Die Erinnerungen wurden von dem Herausgeber mit einem umfangreichen Anmerkungsapparat im Umfang von 266 Eintragungen versehen. Die Anmerkungen zeugen davon, dass die Monographie auch für breiteres Publikum bestimmt ist, das nicht auf judaistische Themen spezialisiert ist; es werden grundlegende Termini aus dem Bereich des religiösen Lebens erläutert, wie etwa „Bar Mitzva“ (Anm. 33) oder „Shiva“ (Anm. 81).

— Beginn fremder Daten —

import Summits.RiemannHypothesis.RiemannHypothesis.Theorems.WeilFormatCDataO1035FrontData
import Summits.RiemannHypothesis.RiemannHypothesis.Theorems.S2FormatCE0
import Literature.NumberTheory.LFunctions.YoshidaWindowGramTailMSSines
import Literature.NumberTheory.LFunctions.YoshidaWindowGramMiddleJBox
import Literature.NumberTheory.LFunctions.YoshidaWindowGramTailJFactoredScaled
import Literature.NumberTheory.LFunctions.YoshidaWindowGramTailMSFactored
import Literature.NumberTheory.LFunctions.YoshidaWindowGramTailJDiagTight
import Summits.RiemannHypothesis.RiemannHypothesis.Theorems.FormatCPsdBands
import Summits.RiemannHypothesis.RiemannHypothesis.Theorems.WeilFormatCDiagShift
import Summits.RiemannHypothesis.RiemannHypothesis.Theorems.FormatCPsdSymmBands
import HarnessLib

/-!
# Format C kernel rung `O1035` (a = 207/200, column-band layout): odd sector: Schur rows 255…255 (lower triangle) of `M − U₁ − U₂` enclosed by `DS` within `rho`·2^-310 (kernel certificates)

Window `a = 207/200`; prime powers in the window: 2, 3, 2^2, 5, 7; prime constant A = 2148/1000 (`WeilFormatC.primeCoeff_form_ge_cells_v2`); evaluator parameters S = 2^320, Kpi 160, Kser 190, kred 8, Kexp 55, J 150; full table modes < 257; light column table modes < 2051; units 2^-310 (Schur entries), 2^-154 (column digits, width 157), 2^-148 (tail-factor digits, width 151), 2^-64 (reciprocal weights), 2^-40 (tail base); order-J tail J = 4, θ = 1/2048, η = 1/10 | 4/1.
Design row: sr-gb-rung-b B g21 hp odd λ-run (parity cell 14 L-side): a = 207/200, A = 2148/1000 (cells_v2), μ = 2^-97, odd 256/512/2048, kit precision S 2^320 / c 310 / Kpi 160 / Kser 190 / Kexp 55 / J 150 (A g23 hp levers), MS tail; see HOME(B)/CELL14-LSIDE-B-g21.md. Generated by sr-gb-rung-a prover A g22 with rh-explicit-weil-2 gen7's generator extended for the odd λ-run (--sector odd --mu-log2; HOME(A)/code-g22/gen7/gramgen7.py sha16 b21c14hp10350001) from `#eval` of the tree's `Encl` functions; every datum is re-verified by the kernel in the theorem files (`decide +kernel`). Helper data of the rh-explicit Weil-positivity programme (format C, K-CELL-2), RH-free. [cite: Yoshida1992HermitianForms, §5 (5.15)-(5.16) p. 301; §7 pp. 305–312]
-/

set_option linter.dupNamespace false
set_option exponentiation.threshold 1024
set_option maxRecDepth 200000

namespace Summit.RiemannHypothesis.RiemannHypothesis.Theorems.WeilFormatCData.O1035CBOdd
open Literature.NumberTheory.LFunctions Literature.NumberTheory.LFunctions.Yoshida1992 Encl Literature.Analysis.ValidatedNumerics.NumericsMP
open Summit.RiemannHypothesis.RiemannHypothesis.Theorems.WeilFormatCData.O1035

/-- kernel: Schur rows `[255, 256)` (columns `j ≤ i`). -/
theorem tS255 : checkSchurBandG (2 ^ 320) 310 O1035CBOdd.rho O1035.C O1035.tab true 256 (subBoxCB (2 ^ 320) 157 256 154 64 O1035CBOdd.ρc O1035CBOdd.XP O1035CBOdd.Pd O1035CBOdd.v O1035CBOdd.V 151 8 148 148 O1035CBOdd.ρφ O1035CBOdd.ρψ O1035CBOdd.ΦP O1035CBOdd.ΨP O1035CBOdd.Pφ O1035CBOdd.Pψ (fun i ↦ (dMidOBox (2 ^ 320) O1035.C O1035.F (tget O1035.tab (i + 1)) 1 1024 256 4 O1035.momO i).add (dgJoBoxT (2 ^ 320) O1035.C O1035.F (tget O1035.tab (i + 1)) 40 1719208028832 256 2048 4 1 2048 i))) O1035CBOdd.DS true 255 1 = true := by
  decide +kernel

end Summit.RiemannHypothesis.RiemannHypothesis.Theorems.WeilFormatCData.O1035CBOdd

Es werden überdies diverse Begriffe außerhalb des judaistischen Kontextes erklärt, bei denen der Herausgeber voraussetzte, sie könnten den LeserInnen nicht geläufig sein (in Anm. 87 werden etwa „Tantalusqualen“ erklärt, in Anm. 115 der Terminus „Barchent“ definiert etc.) Häufig werden auch verschiedene historische Zusammenhänge und Realien spezifiziert, die in den Memoiren selbst als allgemein bekannt vorausgesetzt werden (etwa die Rolle der Sozialdemokraten in Wien in Anm. 258).

 

Insgesamt ist die von Dietmar Goltschnigg herausgegebene Monographie ein höchst lesenswertes Buch, das den LeserInnen anhand der von Charlotte von Weisl verfassten Familienchronik einen tiefen Einblick in die Lebenswelten einer jüdischen bürgerlichen Familie in den böhmischen Ländern gestattet.

 

 

Dietmar Goltschnigg (Hg.): Böhmische Juden auf Wanderschaft über Prag nach Wien. Charlotte von Weisls Familiengeschichte. Text, Kontext, Kommentar, Analyse. Wien: Böhlau Verlag, 2019, 298 S.